◆ **Task description**:
The records below hold a stretch from the line with "have hle : Valued.v" through the line with "(κ₀ + jE V * ξ₀) +"; return exactly those lines, ends included, and nothing more.
==== Excerpted data ====
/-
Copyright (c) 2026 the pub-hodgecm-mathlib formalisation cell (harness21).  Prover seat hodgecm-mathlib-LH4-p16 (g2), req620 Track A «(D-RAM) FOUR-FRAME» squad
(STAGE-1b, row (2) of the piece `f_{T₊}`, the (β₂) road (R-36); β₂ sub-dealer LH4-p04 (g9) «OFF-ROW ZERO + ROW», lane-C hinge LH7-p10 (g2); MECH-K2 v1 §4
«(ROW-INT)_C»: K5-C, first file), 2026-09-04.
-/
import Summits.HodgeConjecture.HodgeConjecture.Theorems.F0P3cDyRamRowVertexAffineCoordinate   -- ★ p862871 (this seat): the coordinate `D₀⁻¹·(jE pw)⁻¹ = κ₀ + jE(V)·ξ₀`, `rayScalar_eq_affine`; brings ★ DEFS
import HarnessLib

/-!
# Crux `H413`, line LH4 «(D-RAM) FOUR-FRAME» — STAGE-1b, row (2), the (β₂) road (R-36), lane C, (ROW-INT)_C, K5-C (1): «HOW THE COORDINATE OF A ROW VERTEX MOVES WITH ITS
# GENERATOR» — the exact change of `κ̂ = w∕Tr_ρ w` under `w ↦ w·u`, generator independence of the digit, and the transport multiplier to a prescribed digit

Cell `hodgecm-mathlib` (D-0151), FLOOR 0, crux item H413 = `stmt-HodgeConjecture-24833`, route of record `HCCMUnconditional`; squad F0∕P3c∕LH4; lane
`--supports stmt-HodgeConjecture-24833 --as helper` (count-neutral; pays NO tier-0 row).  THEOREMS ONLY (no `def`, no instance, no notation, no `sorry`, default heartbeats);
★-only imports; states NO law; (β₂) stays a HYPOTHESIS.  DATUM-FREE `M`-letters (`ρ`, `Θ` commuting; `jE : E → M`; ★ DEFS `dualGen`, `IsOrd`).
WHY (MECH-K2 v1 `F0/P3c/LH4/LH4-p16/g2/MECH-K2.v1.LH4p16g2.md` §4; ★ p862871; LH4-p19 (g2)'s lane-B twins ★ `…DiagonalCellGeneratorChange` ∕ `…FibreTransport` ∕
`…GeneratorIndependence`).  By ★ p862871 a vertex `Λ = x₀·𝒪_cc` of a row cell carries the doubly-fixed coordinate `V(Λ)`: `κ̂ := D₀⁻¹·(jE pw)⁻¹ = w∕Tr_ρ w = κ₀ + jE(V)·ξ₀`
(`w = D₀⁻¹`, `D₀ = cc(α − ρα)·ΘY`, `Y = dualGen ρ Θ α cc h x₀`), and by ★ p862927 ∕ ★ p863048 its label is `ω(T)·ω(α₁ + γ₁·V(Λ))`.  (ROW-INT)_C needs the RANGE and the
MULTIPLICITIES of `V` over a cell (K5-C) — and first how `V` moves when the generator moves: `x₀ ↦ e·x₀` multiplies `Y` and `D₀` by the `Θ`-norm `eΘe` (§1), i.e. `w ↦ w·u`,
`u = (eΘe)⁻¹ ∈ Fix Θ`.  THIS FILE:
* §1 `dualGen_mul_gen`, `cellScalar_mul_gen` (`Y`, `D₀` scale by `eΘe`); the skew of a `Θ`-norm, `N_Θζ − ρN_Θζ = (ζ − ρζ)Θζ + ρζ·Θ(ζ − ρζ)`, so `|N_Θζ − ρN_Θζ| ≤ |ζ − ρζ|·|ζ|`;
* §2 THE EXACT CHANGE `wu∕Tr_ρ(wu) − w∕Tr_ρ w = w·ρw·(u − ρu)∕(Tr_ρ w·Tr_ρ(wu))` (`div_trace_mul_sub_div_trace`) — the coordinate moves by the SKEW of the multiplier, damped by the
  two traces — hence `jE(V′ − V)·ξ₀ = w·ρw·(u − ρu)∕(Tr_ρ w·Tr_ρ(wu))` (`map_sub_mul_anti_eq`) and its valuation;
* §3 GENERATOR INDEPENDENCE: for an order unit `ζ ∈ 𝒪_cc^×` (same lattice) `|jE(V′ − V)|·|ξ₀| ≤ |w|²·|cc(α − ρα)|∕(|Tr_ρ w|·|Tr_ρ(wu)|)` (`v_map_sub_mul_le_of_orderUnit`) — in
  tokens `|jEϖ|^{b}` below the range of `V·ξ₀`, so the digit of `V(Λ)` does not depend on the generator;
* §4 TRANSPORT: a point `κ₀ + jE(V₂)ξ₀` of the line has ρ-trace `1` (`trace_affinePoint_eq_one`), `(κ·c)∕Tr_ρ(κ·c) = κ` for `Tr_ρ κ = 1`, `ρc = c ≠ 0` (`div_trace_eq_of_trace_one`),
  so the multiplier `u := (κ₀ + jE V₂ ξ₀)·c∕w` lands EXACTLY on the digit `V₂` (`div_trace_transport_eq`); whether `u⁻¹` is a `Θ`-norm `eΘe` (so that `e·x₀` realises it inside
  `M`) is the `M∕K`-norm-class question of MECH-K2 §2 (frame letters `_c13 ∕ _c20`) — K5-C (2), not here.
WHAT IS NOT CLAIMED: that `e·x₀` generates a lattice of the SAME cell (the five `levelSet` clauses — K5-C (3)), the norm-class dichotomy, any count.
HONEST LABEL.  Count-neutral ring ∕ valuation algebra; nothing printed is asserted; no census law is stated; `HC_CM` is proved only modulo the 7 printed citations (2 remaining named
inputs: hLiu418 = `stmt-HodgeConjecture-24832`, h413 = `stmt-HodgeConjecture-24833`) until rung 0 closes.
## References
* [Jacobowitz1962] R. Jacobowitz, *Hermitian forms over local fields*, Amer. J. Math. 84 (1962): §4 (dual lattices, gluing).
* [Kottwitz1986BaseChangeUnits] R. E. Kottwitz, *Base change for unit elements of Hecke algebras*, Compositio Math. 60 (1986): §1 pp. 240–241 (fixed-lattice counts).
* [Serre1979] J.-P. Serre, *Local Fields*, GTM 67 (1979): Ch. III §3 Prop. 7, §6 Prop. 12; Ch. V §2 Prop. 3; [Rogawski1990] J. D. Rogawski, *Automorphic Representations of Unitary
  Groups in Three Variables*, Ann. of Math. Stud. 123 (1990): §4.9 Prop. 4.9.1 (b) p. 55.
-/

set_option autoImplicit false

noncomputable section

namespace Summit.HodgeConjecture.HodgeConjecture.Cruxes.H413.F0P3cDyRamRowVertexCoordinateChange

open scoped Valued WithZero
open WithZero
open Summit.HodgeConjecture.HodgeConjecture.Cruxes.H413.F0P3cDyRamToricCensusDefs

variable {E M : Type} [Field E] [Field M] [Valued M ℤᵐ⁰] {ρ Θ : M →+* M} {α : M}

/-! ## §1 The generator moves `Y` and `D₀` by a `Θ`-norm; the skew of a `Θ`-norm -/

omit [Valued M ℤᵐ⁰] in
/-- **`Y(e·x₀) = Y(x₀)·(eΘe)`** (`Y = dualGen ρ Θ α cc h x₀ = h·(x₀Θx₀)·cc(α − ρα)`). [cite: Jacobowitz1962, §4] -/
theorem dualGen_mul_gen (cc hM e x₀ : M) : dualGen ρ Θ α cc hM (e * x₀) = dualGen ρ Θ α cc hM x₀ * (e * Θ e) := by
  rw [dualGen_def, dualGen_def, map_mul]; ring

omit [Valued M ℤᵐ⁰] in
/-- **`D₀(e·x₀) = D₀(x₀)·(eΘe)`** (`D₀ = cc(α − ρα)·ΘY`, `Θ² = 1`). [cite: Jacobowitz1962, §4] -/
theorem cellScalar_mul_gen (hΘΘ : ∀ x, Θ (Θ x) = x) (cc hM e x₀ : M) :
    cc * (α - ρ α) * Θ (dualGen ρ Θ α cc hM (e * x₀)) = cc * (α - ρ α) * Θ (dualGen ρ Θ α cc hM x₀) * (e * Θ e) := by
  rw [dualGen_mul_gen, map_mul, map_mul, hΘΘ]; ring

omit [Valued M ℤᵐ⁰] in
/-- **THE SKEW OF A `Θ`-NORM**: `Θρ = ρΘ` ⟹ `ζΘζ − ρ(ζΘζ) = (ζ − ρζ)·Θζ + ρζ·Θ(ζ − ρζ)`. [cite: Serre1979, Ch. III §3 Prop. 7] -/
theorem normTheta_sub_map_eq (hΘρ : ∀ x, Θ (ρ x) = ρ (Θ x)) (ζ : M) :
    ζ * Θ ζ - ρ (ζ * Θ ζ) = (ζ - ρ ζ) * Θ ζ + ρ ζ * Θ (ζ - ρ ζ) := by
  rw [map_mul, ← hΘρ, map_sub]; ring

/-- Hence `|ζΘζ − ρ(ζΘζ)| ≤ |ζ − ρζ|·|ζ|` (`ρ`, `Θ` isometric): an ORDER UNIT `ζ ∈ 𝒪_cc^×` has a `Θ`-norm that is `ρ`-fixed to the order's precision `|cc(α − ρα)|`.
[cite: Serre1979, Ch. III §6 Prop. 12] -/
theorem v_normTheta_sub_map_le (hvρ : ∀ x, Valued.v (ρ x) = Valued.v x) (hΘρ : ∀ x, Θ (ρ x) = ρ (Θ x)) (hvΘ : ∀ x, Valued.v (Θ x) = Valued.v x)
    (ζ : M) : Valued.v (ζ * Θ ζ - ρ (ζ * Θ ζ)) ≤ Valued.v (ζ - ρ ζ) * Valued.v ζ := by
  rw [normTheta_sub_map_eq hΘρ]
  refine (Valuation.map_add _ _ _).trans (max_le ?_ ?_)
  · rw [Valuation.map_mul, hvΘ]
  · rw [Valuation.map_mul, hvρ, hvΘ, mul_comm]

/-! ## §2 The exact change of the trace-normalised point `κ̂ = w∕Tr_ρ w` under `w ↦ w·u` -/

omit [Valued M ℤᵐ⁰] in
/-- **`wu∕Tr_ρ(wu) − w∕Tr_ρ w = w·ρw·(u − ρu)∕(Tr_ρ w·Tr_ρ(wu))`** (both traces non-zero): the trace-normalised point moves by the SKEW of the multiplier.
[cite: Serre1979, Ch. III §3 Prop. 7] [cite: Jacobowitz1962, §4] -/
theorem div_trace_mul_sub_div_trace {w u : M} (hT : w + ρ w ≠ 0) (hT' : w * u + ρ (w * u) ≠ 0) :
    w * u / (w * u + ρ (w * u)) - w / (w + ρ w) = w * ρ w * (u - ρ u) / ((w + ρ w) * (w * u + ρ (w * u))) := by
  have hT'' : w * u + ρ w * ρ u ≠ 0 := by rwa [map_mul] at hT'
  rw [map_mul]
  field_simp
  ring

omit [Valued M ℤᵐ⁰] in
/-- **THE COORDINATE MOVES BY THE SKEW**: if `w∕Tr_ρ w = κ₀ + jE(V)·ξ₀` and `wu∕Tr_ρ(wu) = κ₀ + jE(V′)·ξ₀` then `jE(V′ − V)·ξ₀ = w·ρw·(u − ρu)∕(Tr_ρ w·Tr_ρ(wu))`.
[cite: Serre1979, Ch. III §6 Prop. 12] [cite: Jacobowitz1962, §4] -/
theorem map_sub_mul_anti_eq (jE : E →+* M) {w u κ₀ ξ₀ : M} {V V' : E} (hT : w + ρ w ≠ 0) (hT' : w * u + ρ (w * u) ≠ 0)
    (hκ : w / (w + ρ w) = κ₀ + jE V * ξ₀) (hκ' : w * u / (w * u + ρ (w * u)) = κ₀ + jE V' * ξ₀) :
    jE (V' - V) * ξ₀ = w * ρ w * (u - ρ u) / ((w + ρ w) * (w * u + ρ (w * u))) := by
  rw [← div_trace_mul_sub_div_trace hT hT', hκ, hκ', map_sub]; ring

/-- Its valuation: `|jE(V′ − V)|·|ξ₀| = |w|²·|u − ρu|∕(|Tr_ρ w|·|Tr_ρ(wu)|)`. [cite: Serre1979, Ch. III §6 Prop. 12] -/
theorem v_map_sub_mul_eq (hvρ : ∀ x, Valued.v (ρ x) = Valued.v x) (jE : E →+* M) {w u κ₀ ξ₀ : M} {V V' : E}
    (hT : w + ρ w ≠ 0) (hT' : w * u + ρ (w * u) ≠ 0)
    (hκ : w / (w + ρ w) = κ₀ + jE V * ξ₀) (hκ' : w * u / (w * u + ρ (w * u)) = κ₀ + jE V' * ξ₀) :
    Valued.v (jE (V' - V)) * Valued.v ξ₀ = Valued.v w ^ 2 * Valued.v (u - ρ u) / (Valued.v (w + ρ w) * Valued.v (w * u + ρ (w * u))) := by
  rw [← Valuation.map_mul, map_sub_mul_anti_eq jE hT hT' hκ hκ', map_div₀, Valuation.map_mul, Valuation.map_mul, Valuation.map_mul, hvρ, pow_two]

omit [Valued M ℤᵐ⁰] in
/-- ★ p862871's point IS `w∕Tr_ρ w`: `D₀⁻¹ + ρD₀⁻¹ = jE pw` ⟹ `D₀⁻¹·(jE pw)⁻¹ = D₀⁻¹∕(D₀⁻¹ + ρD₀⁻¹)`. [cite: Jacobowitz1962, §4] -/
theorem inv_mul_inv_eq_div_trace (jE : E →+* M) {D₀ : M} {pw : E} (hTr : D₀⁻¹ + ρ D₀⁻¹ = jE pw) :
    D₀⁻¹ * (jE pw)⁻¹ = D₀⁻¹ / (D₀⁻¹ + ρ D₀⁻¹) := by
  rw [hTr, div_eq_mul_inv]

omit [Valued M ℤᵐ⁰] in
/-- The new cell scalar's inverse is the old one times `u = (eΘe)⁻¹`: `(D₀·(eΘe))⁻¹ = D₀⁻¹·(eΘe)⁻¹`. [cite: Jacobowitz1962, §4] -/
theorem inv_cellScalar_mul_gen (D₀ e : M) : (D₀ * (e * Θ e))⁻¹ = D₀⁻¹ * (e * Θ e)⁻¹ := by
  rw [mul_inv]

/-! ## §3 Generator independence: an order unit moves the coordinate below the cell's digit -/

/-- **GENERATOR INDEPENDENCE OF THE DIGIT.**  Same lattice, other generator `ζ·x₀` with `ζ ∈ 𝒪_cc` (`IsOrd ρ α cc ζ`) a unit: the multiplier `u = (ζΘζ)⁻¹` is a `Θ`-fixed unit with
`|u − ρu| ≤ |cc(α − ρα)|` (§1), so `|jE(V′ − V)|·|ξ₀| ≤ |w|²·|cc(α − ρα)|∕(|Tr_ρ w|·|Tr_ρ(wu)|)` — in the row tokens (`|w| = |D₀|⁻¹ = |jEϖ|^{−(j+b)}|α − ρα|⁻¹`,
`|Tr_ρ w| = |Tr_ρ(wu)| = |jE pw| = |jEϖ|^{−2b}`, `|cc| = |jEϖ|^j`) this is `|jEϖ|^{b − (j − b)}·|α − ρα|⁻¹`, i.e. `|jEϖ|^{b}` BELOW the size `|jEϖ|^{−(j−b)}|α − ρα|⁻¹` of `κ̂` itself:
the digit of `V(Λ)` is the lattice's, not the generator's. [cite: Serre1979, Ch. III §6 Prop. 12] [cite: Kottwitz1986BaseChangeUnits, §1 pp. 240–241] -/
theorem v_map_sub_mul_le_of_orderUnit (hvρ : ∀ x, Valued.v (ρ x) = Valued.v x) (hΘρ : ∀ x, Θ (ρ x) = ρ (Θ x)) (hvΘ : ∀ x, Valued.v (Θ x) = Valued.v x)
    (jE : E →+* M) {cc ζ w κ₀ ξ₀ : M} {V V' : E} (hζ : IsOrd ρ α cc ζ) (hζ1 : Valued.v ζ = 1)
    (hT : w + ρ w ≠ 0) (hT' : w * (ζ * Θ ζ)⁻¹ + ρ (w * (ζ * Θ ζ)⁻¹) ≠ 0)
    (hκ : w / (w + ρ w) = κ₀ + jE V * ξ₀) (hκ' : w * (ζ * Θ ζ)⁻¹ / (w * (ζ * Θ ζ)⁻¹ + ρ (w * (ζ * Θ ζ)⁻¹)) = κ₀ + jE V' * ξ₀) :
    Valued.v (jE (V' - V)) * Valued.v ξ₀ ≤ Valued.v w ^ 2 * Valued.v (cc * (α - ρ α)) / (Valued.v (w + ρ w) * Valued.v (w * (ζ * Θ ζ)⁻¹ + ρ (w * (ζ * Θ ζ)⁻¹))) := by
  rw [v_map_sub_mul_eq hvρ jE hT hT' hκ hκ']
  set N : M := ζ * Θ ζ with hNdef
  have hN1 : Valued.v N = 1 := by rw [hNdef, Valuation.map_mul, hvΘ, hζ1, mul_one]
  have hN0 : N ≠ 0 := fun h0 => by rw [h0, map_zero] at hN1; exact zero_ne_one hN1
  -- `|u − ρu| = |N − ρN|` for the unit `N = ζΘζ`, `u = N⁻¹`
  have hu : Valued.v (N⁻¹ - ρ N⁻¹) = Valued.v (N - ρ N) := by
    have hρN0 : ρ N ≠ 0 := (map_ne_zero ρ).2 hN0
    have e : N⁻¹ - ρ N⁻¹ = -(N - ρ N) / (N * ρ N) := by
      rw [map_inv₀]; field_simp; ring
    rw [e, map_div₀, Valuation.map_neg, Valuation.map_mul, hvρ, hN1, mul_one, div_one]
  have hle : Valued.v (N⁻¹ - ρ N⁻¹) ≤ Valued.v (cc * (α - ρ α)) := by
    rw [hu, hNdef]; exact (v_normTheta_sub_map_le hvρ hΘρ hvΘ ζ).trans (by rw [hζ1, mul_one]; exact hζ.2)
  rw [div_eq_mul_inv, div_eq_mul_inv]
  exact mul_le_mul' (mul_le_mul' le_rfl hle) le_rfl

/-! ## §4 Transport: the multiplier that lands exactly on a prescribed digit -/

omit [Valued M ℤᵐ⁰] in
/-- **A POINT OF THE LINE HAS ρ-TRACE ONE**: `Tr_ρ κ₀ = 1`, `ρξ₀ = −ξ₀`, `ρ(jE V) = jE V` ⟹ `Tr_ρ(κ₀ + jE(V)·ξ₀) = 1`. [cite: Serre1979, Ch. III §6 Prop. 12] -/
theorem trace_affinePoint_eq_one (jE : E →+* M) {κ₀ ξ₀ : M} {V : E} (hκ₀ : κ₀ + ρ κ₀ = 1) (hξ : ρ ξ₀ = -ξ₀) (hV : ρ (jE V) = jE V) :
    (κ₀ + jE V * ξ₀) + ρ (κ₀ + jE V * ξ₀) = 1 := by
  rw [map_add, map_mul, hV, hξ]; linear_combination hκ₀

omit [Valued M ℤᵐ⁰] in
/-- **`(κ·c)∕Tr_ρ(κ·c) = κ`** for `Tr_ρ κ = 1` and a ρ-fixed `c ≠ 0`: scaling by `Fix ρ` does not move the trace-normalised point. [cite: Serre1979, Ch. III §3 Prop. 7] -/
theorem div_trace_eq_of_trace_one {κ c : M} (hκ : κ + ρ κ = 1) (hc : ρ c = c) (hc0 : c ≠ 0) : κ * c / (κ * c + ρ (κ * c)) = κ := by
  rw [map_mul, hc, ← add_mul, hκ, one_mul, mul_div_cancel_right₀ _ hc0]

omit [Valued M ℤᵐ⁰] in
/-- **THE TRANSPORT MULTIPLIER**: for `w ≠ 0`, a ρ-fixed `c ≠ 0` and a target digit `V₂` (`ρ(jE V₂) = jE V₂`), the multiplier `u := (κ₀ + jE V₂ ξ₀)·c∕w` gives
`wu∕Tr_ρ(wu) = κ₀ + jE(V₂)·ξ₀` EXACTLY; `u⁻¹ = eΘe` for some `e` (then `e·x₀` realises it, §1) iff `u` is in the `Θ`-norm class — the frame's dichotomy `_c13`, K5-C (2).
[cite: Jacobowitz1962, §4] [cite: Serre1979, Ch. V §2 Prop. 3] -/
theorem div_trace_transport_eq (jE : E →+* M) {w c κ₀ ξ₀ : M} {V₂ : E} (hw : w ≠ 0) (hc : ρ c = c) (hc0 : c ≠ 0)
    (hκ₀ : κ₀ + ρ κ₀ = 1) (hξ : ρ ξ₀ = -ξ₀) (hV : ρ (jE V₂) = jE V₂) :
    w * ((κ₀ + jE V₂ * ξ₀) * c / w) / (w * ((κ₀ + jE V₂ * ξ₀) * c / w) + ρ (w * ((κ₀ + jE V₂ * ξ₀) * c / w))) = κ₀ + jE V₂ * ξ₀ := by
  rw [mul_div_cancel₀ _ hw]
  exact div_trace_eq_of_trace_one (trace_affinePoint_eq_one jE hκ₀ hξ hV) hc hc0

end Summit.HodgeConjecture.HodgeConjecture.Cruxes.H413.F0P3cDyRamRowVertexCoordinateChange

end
====
◆ **Exercise solution**:
  have hle : Valued.v (N⁻¹ - ρ N⁻¹) ≤ Valued.v (cc * (α - ρ α)) := by
    rw [hu, hNdef]; exact (v_normTheta_sub_map_le hvρ hΘρ hvΘ ζ).trans (by rw [hζ1, mul_one]; exact hζ.2)
  rw [div_eq_mul_inv, div_eq_mul_inv]
  exact mul_le_mul' (mul_le_mul' le_rfl hle) le_rfl

/-! ## §4 Transport: the multiplier that lands exactly on a prescribed digit -/

omit [Valued M ℤᵐ⁰] in
/-- **A POINT OF THE LINE HAS ρ-TRACE ONE**: `Tr_ρ κ₀ = 1`, `ρξ₀ = −ξ₀`, `ρ(jE V) = jE V` ⟹ `Tr_ρ(κ₀ + jE(V)·ξ₀) = 1`. [cite: Serre1979, Ch. III §6 Prop. 12] -/
theorem trace_affinePoint_eq_one (jE : E →+* M) {κ₀ ξ₀ : M} {V : E} (hκ₀ : κ₀ + ρ κ₀ = 1) (hξ : ρ ξ₀ = -ξ₀) (hV : ρ (jE V) = jE V) :
    (κ₀ + jE V * ξ₀) + ρ (κ₀ + jE V * ξ₀) = 1 := by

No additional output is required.